═════ Records supplied ═════

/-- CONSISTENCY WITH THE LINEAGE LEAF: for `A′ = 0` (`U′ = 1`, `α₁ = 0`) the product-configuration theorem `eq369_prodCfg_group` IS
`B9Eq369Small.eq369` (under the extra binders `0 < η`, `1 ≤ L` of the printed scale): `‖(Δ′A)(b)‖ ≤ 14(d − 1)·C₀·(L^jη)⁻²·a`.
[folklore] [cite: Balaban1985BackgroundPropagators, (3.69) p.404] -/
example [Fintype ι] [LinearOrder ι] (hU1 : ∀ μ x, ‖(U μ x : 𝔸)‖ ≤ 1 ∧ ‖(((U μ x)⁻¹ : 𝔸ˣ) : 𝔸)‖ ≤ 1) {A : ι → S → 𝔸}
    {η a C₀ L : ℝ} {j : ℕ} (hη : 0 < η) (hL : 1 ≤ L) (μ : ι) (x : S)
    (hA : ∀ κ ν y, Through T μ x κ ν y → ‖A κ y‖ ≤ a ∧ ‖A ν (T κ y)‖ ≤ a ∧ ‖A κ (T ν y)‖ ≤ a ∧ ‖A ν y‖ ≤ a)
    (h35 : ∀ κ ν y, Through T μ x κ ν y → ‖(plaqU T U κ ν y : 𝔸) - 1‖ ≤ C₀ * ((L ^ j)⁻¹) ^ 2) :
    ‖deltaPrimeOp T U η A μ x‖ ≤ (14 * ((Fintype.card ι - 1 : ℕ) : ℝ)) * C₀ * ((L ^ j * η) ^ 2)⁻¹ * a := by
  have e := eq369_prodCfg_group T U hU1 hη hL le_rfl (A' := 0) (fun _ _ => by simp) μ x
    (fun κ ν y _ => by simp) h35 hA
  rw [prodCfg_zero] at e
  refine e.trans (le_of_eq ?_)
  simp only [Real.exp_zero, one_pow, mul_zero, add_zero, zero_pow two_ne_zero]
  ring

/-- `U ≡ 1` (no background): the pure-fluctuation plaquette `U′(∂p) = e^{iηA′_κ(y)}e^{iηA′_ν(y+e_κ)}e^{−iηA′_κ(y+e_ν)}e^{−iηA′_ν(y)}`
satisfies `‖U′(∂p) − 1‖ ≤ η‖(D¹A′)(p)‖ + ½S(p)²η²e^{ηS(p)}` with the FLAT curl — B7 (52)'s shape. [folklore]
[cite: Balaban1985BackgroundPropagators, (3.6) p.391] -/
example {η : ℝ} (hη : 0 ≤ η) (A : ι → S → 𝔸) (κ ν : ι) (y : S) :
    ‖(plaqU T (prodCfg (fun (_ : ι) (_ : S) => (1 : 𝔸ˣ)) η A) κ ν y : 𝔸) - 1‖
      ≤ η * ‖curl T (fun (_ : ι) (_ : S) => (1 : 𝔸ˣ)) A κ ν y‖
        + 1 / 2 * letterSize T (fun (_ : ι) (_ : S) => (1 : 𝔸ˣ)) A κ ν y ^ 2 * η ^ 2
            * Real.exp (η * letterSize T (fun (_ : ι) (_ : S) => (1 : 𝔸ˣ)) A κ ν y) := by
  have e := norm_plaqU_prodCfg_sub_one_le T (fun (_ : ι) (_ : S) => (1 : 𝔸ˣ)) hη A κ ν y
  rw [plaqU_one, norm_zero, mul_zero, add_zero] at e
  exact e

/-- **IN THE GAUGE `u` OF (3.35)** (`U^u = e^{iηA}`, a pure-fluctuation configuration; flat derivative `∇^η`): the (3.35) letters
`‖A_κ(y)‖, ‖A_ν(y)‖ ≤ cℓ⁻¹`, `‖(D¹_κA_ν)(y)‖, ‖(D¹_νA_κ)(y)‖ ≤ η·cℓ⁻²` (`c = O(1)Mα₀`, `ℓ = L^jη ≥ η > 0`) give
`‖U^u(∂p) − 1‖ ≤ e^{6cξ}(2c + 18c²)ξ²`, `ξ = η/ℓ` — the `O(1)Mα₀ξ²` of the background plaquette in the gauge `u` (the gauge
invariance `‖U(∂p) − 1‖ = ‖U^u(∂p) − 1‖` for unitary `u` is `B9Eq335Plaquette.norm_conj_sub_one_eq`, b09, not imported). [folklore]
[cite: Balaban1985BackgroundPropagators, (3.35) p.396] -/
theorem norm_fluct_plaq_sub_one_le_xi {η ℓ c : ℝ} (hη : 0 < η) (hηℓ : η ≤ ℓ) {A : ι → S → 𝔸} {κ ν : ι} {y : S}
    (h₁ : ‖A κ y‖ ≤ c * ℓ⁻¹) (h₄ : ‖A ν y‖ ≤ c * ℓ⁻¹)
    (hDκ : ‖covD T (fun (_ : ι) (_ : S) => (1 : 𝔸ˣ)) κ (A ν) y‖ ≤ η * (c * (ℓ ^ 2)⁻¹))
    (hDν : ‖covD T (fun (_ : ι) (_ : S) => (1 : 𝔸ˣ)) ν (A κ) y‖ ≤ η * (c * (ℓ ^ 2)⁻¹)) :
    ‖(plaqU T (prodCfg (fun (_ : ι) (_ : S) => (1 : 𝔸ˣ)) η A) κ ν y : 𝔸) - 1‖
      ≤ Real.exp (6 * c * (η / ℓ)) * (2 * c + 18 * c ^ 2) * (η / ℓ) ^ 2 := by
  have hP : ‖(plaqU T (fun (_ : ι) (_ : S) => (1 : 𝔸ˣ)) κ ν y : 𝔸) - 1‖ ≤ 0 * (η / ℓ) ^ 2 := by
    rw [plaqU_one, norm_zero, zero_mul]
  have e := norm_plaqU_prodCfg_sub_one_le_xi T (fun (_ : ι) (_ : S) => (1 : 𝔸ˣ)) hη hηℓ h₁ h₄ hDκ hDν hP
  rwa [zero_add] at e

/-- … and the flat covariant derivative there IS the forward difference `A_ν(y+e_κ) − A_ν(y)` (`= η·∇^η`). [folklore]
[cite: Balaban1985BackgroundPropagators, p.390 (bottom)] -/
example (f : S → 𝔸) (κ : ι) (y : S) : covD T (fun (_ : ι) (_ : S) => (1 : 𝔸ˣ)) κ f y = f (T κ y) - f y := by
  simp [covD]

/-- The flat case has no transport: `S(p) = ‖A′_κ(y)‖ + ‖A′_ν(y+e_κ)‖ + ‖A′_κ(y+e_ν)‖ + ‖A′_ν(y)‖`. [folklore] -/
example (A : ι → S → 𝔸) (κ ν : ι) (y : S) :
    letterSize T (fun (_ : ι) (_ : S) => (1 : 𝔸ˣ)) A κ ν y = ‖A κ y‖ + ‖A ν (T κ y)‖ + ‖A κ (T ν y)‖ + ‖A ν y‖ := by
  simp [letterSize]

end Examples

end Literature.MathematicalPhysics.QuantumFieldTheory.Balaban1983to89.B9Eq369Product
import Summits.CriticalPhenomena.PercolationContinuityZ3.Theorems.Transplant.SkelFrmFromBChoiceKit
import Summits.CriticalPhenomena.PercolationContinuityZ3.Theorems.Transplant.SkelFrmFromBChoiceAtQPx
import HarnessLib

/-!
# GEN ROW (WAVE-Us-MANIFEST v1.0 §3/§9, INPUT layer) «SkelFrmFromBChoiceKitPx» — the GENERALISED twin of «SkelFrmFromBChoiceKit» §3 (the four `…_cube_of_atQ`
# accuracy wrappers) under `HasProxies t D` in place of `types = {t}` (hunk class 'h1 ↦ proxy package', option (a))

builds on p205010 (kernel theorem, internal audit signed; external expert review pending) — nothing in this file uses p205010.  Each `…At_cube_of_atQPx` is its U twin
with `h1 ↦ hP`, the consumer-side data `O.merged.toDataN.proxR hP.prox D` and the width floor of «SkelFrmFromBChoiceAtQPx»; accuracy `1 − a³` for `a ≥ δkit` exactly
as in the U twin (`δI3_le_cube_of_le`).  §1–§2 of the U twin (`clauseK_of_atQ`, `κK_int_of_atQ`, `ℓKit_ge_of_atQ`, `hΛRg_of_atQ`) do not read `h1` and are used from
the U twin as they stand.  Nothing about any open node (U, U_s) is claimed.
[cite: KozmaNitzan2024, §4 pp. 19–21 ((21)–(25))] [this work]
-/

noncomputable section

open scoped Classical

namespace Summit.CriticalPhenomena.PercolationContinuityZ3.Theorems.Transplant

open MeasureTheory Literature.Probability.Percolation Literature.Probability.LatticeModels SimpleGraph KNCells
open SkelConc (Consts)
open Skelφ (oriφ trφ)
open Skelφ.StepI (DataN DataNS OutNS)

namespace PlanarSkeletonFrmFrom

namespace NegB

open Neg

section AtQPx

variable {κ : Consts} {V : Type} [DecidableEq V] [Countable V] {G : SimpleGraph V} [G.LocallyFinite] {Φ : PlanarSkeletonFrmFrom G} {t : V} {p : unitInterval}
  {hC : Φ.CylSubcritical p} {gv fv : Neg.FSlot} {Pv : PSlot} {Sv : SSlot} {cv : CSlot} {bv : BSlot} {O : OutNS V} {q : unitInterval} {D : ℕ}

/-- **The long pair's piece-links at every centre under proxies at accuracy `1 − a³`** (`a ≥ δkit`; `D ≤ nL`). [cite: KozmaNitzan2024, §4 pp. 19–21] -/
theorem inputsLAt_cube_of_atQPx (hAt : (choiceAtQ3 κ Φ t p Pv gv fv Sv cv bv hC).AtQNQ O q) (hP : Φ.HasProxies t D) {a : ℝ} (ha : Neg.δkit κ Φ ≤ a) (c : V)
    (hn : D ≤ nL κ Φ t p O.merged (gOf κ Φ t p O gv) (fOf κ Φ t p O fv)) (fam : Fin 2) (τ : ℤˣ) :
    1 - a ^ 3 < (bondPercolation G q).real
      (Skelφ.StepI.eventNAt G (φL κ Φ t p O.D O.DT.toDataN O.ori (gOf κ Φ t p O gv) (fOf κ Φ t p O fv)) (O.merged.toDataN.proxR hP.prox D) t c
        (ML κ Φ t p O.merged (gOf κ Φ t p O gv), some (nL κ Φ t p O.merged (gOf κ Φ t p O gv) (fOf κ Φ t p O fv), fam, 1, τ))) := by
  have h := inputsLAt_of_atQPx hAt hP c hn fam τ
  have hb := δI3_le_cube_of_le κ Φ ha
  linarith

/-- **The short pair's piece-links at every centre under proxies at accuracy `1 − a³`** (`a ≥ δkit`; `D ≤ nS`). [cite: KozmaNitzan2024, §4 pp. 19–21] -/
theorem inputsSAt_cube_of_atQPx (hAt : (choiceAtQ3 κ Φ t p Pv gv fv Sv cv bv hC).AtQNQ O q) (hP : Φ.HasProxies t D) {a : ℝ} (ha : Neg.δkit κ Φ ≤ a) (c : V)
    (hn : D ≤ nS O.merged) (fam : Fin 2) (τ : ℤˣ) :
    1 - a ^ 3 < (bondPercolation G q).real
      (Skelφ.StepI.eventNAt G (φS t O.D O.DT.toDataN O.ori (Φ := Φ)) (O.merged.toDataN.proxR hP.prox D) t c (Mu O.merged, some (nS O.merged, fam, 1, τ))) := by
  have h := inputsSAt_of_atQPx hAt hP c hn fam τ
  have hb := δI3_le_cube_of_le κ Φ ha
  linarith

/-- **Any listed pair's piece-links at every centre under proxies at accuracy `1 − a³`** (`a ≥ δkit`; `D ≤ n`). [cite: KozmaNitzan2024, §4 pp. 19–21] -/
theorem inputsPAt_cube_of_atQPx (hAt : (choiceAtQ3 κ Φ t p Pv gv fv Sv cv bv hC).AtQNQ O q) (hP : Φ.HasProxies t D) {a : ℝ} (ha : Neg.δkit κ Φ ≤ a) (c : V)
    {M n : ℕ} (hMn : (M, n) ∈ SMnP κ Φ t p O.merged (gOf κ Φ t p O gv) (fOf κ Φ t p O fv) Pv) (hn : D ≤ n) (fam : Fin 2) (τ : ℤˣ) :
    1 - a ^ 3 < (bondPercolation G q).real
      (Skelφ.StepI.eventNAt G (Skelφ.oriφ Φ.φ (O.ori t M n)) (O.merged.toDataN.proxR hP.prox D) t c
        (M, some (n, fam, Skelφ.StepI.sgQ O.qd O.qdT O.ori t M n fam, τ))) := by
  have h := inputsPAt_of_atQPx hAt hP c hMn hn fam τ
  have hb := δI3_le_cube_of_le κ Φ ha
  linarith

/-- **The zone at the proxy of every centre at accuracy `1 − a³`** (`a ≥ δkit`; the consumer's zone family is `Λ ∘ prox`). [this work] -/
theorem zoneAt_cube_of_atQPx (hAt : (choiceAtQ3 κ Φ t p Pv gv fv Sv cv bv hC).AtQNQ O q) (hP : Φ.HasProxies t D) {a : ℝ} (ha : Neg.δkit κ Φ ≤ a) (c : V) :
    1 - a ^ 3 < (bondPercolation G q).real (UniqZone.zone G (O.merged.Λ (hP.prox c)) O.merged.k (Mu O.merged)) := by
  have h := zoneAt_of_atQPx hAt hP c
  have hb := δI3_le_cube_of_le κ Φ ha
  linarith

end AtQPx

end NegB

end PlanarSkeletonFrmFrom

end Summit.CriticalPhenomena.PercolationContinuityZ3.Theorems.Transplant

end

═════

Pull out all lines containing the word "every" from the entries above.

* Answer section
/-- **The long pair's piece-links at every centre under proxies at accuracy `1 − a³`** (`a ≥ δkit`; `D ≤ nL`). [cite: KozmaNitzan2024, §4 pp. 19–21] -/
/-- **The short pair's piece-links at every centre under proxies at accuracy `1 − a³`** (`a ≥ δkit`; `D ≤ nS`). [cite: KozmaNitzan2024, §4 pp. 19–21] -/
/-- **Any listed pair's piece-links at every centre under proxies at accuracy `1 − a³`** (`a ≥ δkit`; `D ≤ n`). [cite: KozmaNitzan2024, §4 pp. 19–21] -/
/-- **The zone at the proxy of every centre at accuracy `1 − a³`** (`a ≥ δkit`; the consumer's zone family is `Λ ∘ prox`). [this work] -/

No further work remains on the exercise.